De alguma forma, senti que aquele dia amanheceu mais bonito, ou talvez, só mais feliz. Mesmo não tendo dormido desde as duas da manhã – quando acordara daquele sonho – parecia que nunca havia me sentido melhor. Eu não consigo mensurar o que cada um dos minutos daqueles vídeos fizeram comigo, foi como se, em meio à escuridão de uma noite fria, surgisse uma luz, como se a vida finalmente tivesse se enchido de cor. Não foi difícil nem mesmo sair do quarto naquele dia, Camila com certeza reparou que eu estava diferente dos outros dias, mais animada, posso dizer, pois, assim que me viu na sala, logo disse:

— Nos últimos dias você mal saía de dentro do quarto, e hoje já sai com esse sorriso?! O que aconteceu?

— O que aconteceu nos últimos dias, ou o que me fez sorrir hoje?

— As duas coisas. Tenho andado sem tempo, eu sei, e sinto muito, muito mesmo por isso. Mas acho que ainda posso saber, não?

— Passei por um momento ruim, mais um na verdade – ela ouvia, aparentando estar realmente curiosa – Então, eu conheci pessoas. Quero dizer, tecnicamente não as conheci de verdade, mal sei seus nomes e...

— Acho que entendi, elas te fizeram se sentir melhor. – assenti e ela continuou – Fico feliz por isso e me desculpa por não estar dispondo tanto de tempo.

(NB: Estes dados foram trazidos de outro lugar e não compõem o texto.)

import Literature.Topology.FourManifolds.TrisectionsHandleBoxes
import Literature.Topology.FourManifolds.TrisectionsHeegaardGlobal
import Literature.Topology.FourManifolds.GradientLikeUnitField
import Literature.Topology.FourManifolds.MilnorBoxDynamics
import Literature.Topology.FourManifolds.MorseSublevelConnected
import HarnessLib

/-!
# Frame data of the trisection construction from a Morse function: `2`-handle boxes, a tube
# system, and a unit field proportional to a given gradient-like field

Topic `Literature/Topology/FourManifolds`; instantiation infrastructure for the fact seat
`provefact-Literature.Topology.FourManifolds.exists_isBalancedGKTrisection` (Gay–Kirby 2016,
Thm. 4 via §4, Lemma 14).  Everything in this file is **proved**; no definitions, no named facts.

Given a Morse function `f` on a closed `4`-manifold with a smooth gradient-like field `ζ`
(Milnor 1965, Def. 3.1, Lemma 3.2), and a critical value `v` all of whose critical points have
index `2` while the other critical values keep distance `≥ 1` from `v` (a self-indexing `f`,
`v = 2`), this file produces the frame data used by `TriData.TubeFrame`
(`TrisectionsTubeFrame.lean`) and by `TubeSystem.exists_heegaardFunction`
(`TrisectionsHeegaardSplitting.lean`):

* `exists_milnorBoxes` — pairwise disjoint Milnor boxes (Milnor 1965, Def. 3.1 (2)) about the
  finitely many points of a finite set of critical points of index `2`, indexed by `Fin m`, with
  a common lower bound of their sizes;
* `exists_handleBoxes_tubeSystem` — for every small `η > 0`, a system of `2`-handle boxes
  `HandleBoxes f ζ (v - η) η (Fin m)` (`TrisectionsHandleBoxes.lean`) and a tube system
  `TubeSystem f (v - η) η (Fin m)` (`TrisectionsHeegaardGlobal.lean`) **with the same charts and
  centres**;
* `exists_levelUnitField_smul` — a unit-speed field across a regular level which is a positive
  smooth multiple `ρ • ζ` of the given gradient-like field (Milnor's normalisation, proof of
  Thm. 3.4, on a band around the level).

## References

* J. Milnor, *Lectures on the h-cobordism theorem* (1965), Def. 3.1, Lemma 3.2, Thm. 3.4. [MilnorHCobordism1965]
* D. Gay, R. Kirby, *Trisecting 4-manifolds*, Geom. Topol. 20 (2016), §4, Lemma 14. [GayKirby2016]
-/

open scoped Manifold ContDiff Topology
open Set Function Filter Metric

noncomputable section

universe u

namespace Literature.Topology.FourManifolds

/-! ### A unit field proportional to a given gradient-like field -/

section UnitField

variable {n : ℕ} {M : Type u} [TopologicalSpace M] [T2Space M] [CompactSpace M]
  [ChartedSpace (EuclideanSpace ℝ (Fin (n + 1))) M] [IsManifold (𝓡 (n + 1)) ∞ M]

/-- **A unit-speed field across a regular level, proportional to a given gradient-like field**:
`U.ξ = ρ • ζ` with `ρ` smooth and positive (`ρ = 1/ζ(f)` on a band around the level, `1` away
from it), so that `U.ξ` is again gradient-like with the same trajectories.
[cite: MilnorHCobordism1965, Lemma 3.2 and proof of Thm. 3.4] -/
theorem exists_levelUnitField_smul {f : M → ℝ} (hf : IsMorse (𝓡 (n + 1)) f)
    {ζ : Π x : M, TangentSpace (𝓡 (n + 1)) x}
    (hζs : ContMDiff (𝓡 (n + 1)) (𝓡 (n + 1)).tangent ∞ fun x => (⟨x, ζ x⟩ : TangentBundle (𝓡 (n + 1)) M))
    (hζ : IsGradientLike (𝓡 (n + 1)) f ζ) {a : ℝ} (ha : IsRegularLevel (𝓡 (n + 1)) f a) :
    ∃ (U : LevelUnitField n f a) (ρ : M → ℝ), ContMDiff (𝓡 (n + 1)) 𝓘(ℝ, ℝ) ∞ ρ ∧ (∀ x, 0 < ρ x) ∧
      (∀ x, U.ξ x = ρ x • ζ x) ∧ IsGradientLike (𝓡 (n + 1)) f U.ξ := by
  have hfs : ContMDiff (𝓡 (n + 1)) 𝓘(ℝ, ℝ) ∞ f := hf.1
  -- a band around the level without critical points
  have hreg0 : ∀ x, f x ∈ Icc a a → mfderiv (𝓡 (n + 1)) 𝓘(ℝ, ℝ) f x ≠ 0 := fun x hx =>
    ha.not_isMCriticalPt (le_antisymm hx.2 hx.1)
  obtain ⟨δ, hδ, hreg⟩ := exists_pos_forall_mem_Icc_mfderiv_ne_zero hfs hreg0
  set Bd : Set M := f ⁻¹' Icc (a - δ) (a + δ) with hBd
  have hBdc : IsClosed Bd := isClosed_Icc.preimage hfs.continuous
  have hBdK : IsCompact Bd := hBdc.isCompact
  -- `ζ(f)` is smooth and positive on the band
  set ζf : M → ℝ := fun x => mlineDeriv (𝓡 (n + 1)) f x (ζ x) with hζf
  have hζfs : ContMDiff (𝓡 (n + 1)) 𝓘(ℝ, ℝ) ∞ ζf := contMDiff_mlineDeriv_section hfs hζs
  have hζfc : Continuous ζf := hζfs.continuous
  have hζfpos : ∀ x ∈ Bd, 0 < ζf x := fun x hx => hζ.mlineDeriv_pos x (hreg x hx)
  obtain ⟨m₀, hm₀, hm₀le⟩ : ∃ m₀ : ℝ, 0 < m₀ ∧ ∀ x ∈ Bd, m₀ ≤ ζf x := by
    by_cases hne : Bd.Nonempty
    · obtain ⟨x₀, hx₀, hmin⟩ := hBdK.exists_isMinOn hne hζfc.continuousOn
      exact ⟨ζf x₀, hζfpos x₀ hx₀, fun x hx => hmin hx⟩
    · exact ⟨1, one_pos, fun x hx => (hne ⟨x, hx⟩).elim⟩
  set mlo : ℝ := m₀ / 3 with hmlo
  set mhi : ℝ := 2 * m₀ / 3 with hmhi
  have hmlo0 : 0 < mlo := by rw [hmlo]; linarith
  have hlt : mlo < mhi := by rw [hmlo, hmhi]; linarith
  have hhi : mhi < m₀ := by rw [hmhi]; linarith
  have hZc : IsClosed {x : M | ζf x ≤ mhi} := isClosed_le hζfc continuous_const
  have hdisj : Disjoint {x : M | ζf x ≤ mhi} Bd := by
    rw [disjoint_left]
    intro x hx hxB
    exact absurd ((hm₀le x hxB).trans hx) (not_le.2 hhi)
  obtain ⟨φ, hφ0, hφ1, hφ01⟩ := exists_contMDiffMap_zero_one_of_isClosed (I := 𝓡 (n + 1)) (n := ⊤) hZc hBdc hdisj
  have hφs : ContMDiff (𝓡 (n + 1)) 𝓘(ℝ, ℝ) ∞ φ := φ.contMDiff
  -- the rescaling factor `ρ = φ / ζ(f) + (1 - φ)`
  set ρ : M → ℝ := fun x => φ x / ζf x + (1 - φ x) with hρ
  have hρ_of_lt : ∀ x, ζf x < mhi → ρ x = 1 := fun x hx => by
    have : φ x = 0 := hφ0 (le_of_lt hx)
    simp only [hρ, this, zero_div, sub_zero, zero_add]
  have hρB : ∀ x ∈ Bd, ρ x = 1 / ζf x := fun x hx => by
    have : φ x = 1 := hφ1 hx
    simp only [hρ, this, sub_self, add_zero]
  have hρpos : ∀ x, 0 < ρ x := fun x => by
    rcases lt_or_ge (ζf x) mhi with h | h
    · rw [hρ_of_lt x h]; exact one_pos
    · have hζx : 0 < ζf x := hmlo0.trans (hlt.trans_le h)
      have h01 := hφ01 x
      show 0 < φ x / ζf x + (1 - φ x)
      rcases h01.2.lt_or_eq with hφlt | hφeq
      · have : 0 ≤ φ x / ζf x := div_nonneg h01.1 hζx.le
        linarith
      · rw [hφeq, sub_self, add_zero]; exact div_pos one_pos hζx
  have hρs : ContMDiff (𝓡 (n + 1)) 𝓘(ℝ, ℝ) ∞ ρ := by
    intro x
    rcases lt_or_ge (ζf x) mhi with h | h
    · have hopen : IsOpen {y : M | ζf y < mhi} := isOpen_lt hζfc continuous_const
      have hev : ρ =ᶠ[𝓝 x] fun _ => 1 := by
        filter_upwards [hopen.mem_nhds h] with y hy
        exact hρ_of_lt y hy
      exact contMDiffAt_const.congr_of_eventuallyEq hev
    · have hopen : IsOpen {y : M | mlo < ζf y} := isOpen_lt continuous_const hζfc
      have hx : x ∈ {y : M | mlo < ζf y} := hlt.trans_le h
      have hon : ContMDiffOn (𝓡 (n + 1)) 𝓘(ℝ, ℝ) ∞ ρ {y : M | mlo < ζf y} :=
        ((hφs.contMDiffOn.div₀ hζfs.contMDiffOn fun y hy => (hmlo0.trans hy).ne')).add
          (contMDiffOn_const.sub hφs.contMDiffOn)
      exact hon.contMDiffAt (hopen.mem_nhds hx)
  -- the field `ξ = ρ ζ`
  set ξ : Π x : M, TangentSpace (𝓡 (n + 1)) x := fun x => ρ x • ζ x with hξ
  have hξs : ContMDiff (𝓡 (n + 1)) (𝓡 (n + 1)).tangent ∞
      fun x => (⟨x, ξ x⟩ : TangentBundle (𝓡 (n + 1)) M) :=
    ContMDiff.smul_section (I := 𝓡 (n + 1)) (F := EuclideanSpace ℝ (Fin (n + 1))) (V := TangentSpace (𝓡 (n + 1))) hρs hζs
  have hξf : ∀ x, mlineDeriv (𝓡 (n + 1)) f x (ξ x) = ρ x * ζf x := fun x => mlineDeriv_smul f x (ρ x) (ζ x)
  refine ⟨⟨ξ, hξs, hfs, δ, hδ, fun x hx => ?_⟩, ρ, hρs, hρpos, fun x => rfl, ?_⟩
  · rw [hξf, hρB x hx, one_div, inv_mul_cancel₀ (hζfpos x hx).ne']
  · refine hζ.of_locallyEq (fun p hp => ?_) (fun p hp => ?_)
    · rw [hξf]; exact mul_pos (hρpos p) (hζ.mlineDeriv_pos p hp)
    · refine ⟨{y : M | ζf y < mhi}, isOpen_lt hζfc continuous_const, ?_, fun _ _ => rfl, fun q hq => ?_⟩
      · show ζf p < mhi
        rw [show ζf p = 0 from mlineDeriv_eq_zero_of_isMCriticalPt hp _]
        exact hmlo0.trans hlt
      · show ρ q • ζ q = ζ q
        rw [hρ_of_lt q hq, one_smul]

end UnitField

/-! ### Milnor boxes about finitely many critical points of index `2` -/

variable {X : Type u} [TopologicalSpace X] [T2Space X] [CompactSpace X]
  [ChartedSpace (EuclideanSpace ℝ (Fin 4)) X] [IsManifold (𝓡 4) ∞ X]

omit [CompactSpace X] in
/-- **Pairwise disjoint Milnor boxes about the points of a finite set of critical points of index
`2`**, indexed by `Fin m`, with a common lower bound `ε₀` of their sizes. [cite: MilnorHCobordism1965, Def. 3.1 (2)] -/
theorem exists_milnorBoxes {f : X → ℝ} (hf : IsMorse (𝓡 4) f) {ζ : Π x : X, TangentSpace (𝓡 4) x}
    (hgl : IsGradientLike (𝓡 4) f ζ) {S : Set X} (hS : S.Finite)
    (hScrit : ∀ q ∈ S, IsMCriticalPt (𝓡 4) f q) (hSidx : ∀ q ∈ S, morseIndex (𝓡 4) f q = 2) :
    ∃ (m : ℕ) (cpt : Fin m → X) (box : ∀ j, MilnorBox (𝓡 4) f ζ (cpt j)) (ε₀ : ℝ),
      Injective cpt ∧ range cpt = S ∧ (∀ j, (box j).k = 2) ∧
      (Pairwise fun i j => Disjoint (box i).chart.source (box j).chart.source) ∧
      0 < ε₀ ∧ ∀ j, ε₀ ≤ (box j).ε := by
  obtain ⟨m, emb, hrange⟩ := hS.fin_embedding
  obtain ⟨U, hU, hdisj⟩ := hS.t2_separation
  have hcrit : ∀ j, IsMCriticalPt (𝓡 4) f (emb j) := fun j => hScrit _ (hrange ▸ mem_range_self j)
  have hbox : ∀ j, ∃ D : MilnorBox (𝓡 4) f ζ (emb j), D.chart.source ⊆ U (emb j) := fun j =>
    hgl.exists_milnorBox_source_subset (hcrit j) BoundarylessManifold.isInteriorPoint (hU (emb j)).2 (hU (emb j)).1
      (fun _ _ => rfl)
  choose box hboxU using hbox
  have hk : ∀ j, (box j).k = 2 := by
    intro j
    have h := (box j).min_k_eq_morseIndex hf
    rw [hSidx _ (hrange ▸ mem_range_self j)] at h
    omega
  -- a common lower bound of the sizes
  obtain ⟨ε₀, hε₀, hε₀le⟩ : ∃ ε₀ : ℝ, 0 < ε₀ ∧ ∀ j, ε₀ ≤ (box j).ε := by
    by_cases hm : m = 0
    · subst hm; exact ⟨1, one_pos, fun j => j.elim0⟩
    · haveI : Nonempty (Fin m) := ⟨⟨0, Nat.pos_of_ne_zero hm⟩⟩
      obtain ⟨j₀, hj₀⟩ := Finite.exists_min fun j => (box j).ε
      exact ⟨(box j₀).ε, (box j₀).eps_pos, hj₀⟩
  refine ⟨m, emb, box, ε₀, emb.injective, hrange, hk, fun i j hij => ?_, hε₀, hε₀le⟩
  have hne : emb i ≠ emb j := fun h => hij (emb.injective h)
  exact (hdisj (hrange ▸ mem_range_self i) (hrange ▸ mem_range_self j) hne).mono (hboxU i) (hboxU j)

/-- **`2`-handle boxes and a tube system with the same charts**, for a Morse function with a smooth
gradient-like field and a critical value `v` whose critical points all have index `2`, the other
critical values being at distance `≥ 1` from `v`: for every `0 < η ≤ η₀`, over the level
`a = v - η`. [cite: MilnorHCobordism1965, Def. 3.1] [cite: GayKirby2016, §4, Lemma 14 and proof of Thm. 4] -/
theorem exists_handleBoxes_tubeSystem {f : X → ℝ} (hf : IsMorse (𝓡 4) f) {ζ : Π x : X, TangentSpace (𝓡 4) x}
    (hgl : IsGradientLike (𝓡 4) f ζ) {v : ℝ}
    (hv : ∀ q, IsMCriticalPt (𝓡 4) f q → f q = v → morseIndex (𝓡 4) f q = 2)
    (hsep : ∀ q, IsMCriticalPt (𝓡 4) f q → f q ≠ v → 1 ≤ |f q - v|) :
    ∃ (m : ℕ) (R η₀ : ℝ), 0 < R ∧ 0 < η₀ ∧ ∀ η, 0 < η → η ≤ η₀ →
      ∃ (H : HandleBoxes f ζ (v - η) η (Fin m)) (TS : TubeSystem f (v - η) η (Fin m)),
        (∀ j, TS.chart j = (H.box j).chart) ∧ (∀ j, TS.centre j = H.cpt j) ∧ TS.R = R ∧
        (∀ j, f (H.cpt j) = v) ∧ range H.cpt = {q | IsMCriticalPt (𝓡 4) f q ∧ f q = v} := by
  set S : Set X := {q | IsMCriticalPt (𝓡 4) f q ∧ f q = v} with hSdef
  have hSfin : S.Finite := (IsMorse.finite_criticalSet_holds hf).subset fun q hq => hq.1
  obtain ⟨m, cpt, box, ε₀, hinj, hrange, hk, hdisj, hε₀, hε₀le⟩ :=
    exists_milnorBoxes hf hgl hSfin (fun q hq => hq.1) (fun q hq => hv q hq.1 hq.2)
  have hcptS : ∀ j, cpt j ∈ S := fun j => hrange ▸ mem_range_self j
  set R : ℝ := 3 * ε₀ with hR
  set η₀ : ℝ := min (ε₀ ^ 2 / 4) (1 / 4) with hη₀
  have hη₀pos : 0 < η₀ := lt_min (by positivity) (by norm_num)
  refine ⟨m, R, η₀, by positivity, hη₀pos, fun η hη hηle => ?_⟩
  have hη1 : η ≤ ε₀ ^ 2 / 4 := hηle.trans (min_le_left _ _)
  have hη2 : η ≤ 1 / 4 := hηle.trans (min_le_right _ _)
  -- the extended chart of a box is the chart (boundaryless model)
  have hext : ∀ j (x : X), (box j).chart.extend (𝓡 4) x = (box j).chart x := fun j x => by simp
  have hcrit_val : ∀ q, IsMCriticalPt (𝓡 4) f q → v - η - η ≤ f q → f q < v - η + 2 * η → ∃ j, q = cpt j := by
    intro q hq h1 h2
    have hqv : f q = v := by
      by_contra hne
      have := hsep q hq hne
      have habs : |f q - v| < 1 := by rw [abs_lt]; constructor <;> linarith
      linarith
    have : q ∈ range cpt := by rw [hrange]; exact ⟨hq, hqv⟩
    obtain ⟨j, hj⟩ := this
    exact ⟨j, hj.symm⟩
  refine ⟨{ cpt := cpt, box := box, k_eq := hk, apply_cpt := fun j => by rw [(hcptS j).2]; ring,
            disjoint := hdisj, eta_pos := hη,
            eta_lt := fun j => by nlinarith [hε₀le j, hε₀],
            crit_val := hcrit_val },
          { chart := fun j => (box j).chart, centre := cpt,
            mem_maximalAtlas := fun j => (box j).mem_maximalAtlas,
            mem_source := fun j => (box j).mem_source,
            apply_centre := fun j => by rw [(hcptS j).2]; ring,
            apply_eq := fun j q hq => ?_,
            disjoint := hdisj, R := R, R_pos := by positivity,
            closedBall_subset := fun j => ?_,
            eta_pos := hη, eta_le := by rw [hR]; nlinarith },
          fun j => rfl, fun j => rfl, rfl, fun j => (hcptS j).2, hrange⟩
  · -- Milnor's normal form of index `2`
    have h := (box j).apply_eq q hq
    rw [hk j, hext, hext] at h
    exact h
  · -- the common closed ball
    have h := (box j).closedBall_subset
    rw [hext, OpenPartialHomeomorph.extend_target, modelWithCornersSelf_coe_symm, preimage_id_eq, id,
      ModelWithCorners.range_eq_univ, inter_univ] at h
    exact (closedBall_subset_closedBall (by rw [hR]; linarith [hε₀le j])).trans h

end Literature.Topology.FourManifolds

end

— Não é culpa sua, sei que não é, mas obrigada por se preocupar, significa muito. – a abracei agradecendo, era verdade, mesmo depois que tudo havia passado, significava muito que ela, de alguma forma, se importasse.

— Saudades da nossa infância, quanto tínhamos tempo para tudo. A vida adulta só nos dá tempo para reclamar dela mesma. Mas, espera, quem são essas pessoas e porque você "tecnicamente não as conheceu"? – falou, fazendo aspas com os dedos.

— Foi pela internet, isso vai parecer bobo, mas ontem eu estava realmente mal e, resolvi sair à tarde antes que eu ficasse pior do que estava, e então acabei descobrindo um canal no YouTube que realmente mudou completamente como eu estava me sentindo.

— Espera, deixa eu entender: você saiu para caminhar ontem, e depois disso conheceu esse canal? – confirmei – O que exatamente uma coisa tem a ver com a outra?

— Eu descobri um Teatro, não muito longe daqui. Por favor, não me pergunte como nem porque fui parar lá. – ela riu baixo e então continuei – Eu não estava me sentindo muito bem, e um rapaz que estava lá perto achou que eu estava lá para assistir a um dos espetáculos, quando neguei, ele me recomendou que eu assistisse a esse canal e, bem, cá estou eu, pela primeira vez fazendo algo certo ao seguir o conselho de um estranho.

— Então, resumindo: você conheceu o Tuca e agora está se sentindo melhor por ter conhecido os Barbixas? É isso mesmo?

— Espera, você os conhece?

— Os assisti uma vez, já faz um tempo, fui em companhia de uma colega da faculdade que na época era fã deles. Sinceramente, na época não gostei muito, acho que não é o tipo de coisa que me atrai, mas fico feliz que eles tenham te mudado de alguma forma.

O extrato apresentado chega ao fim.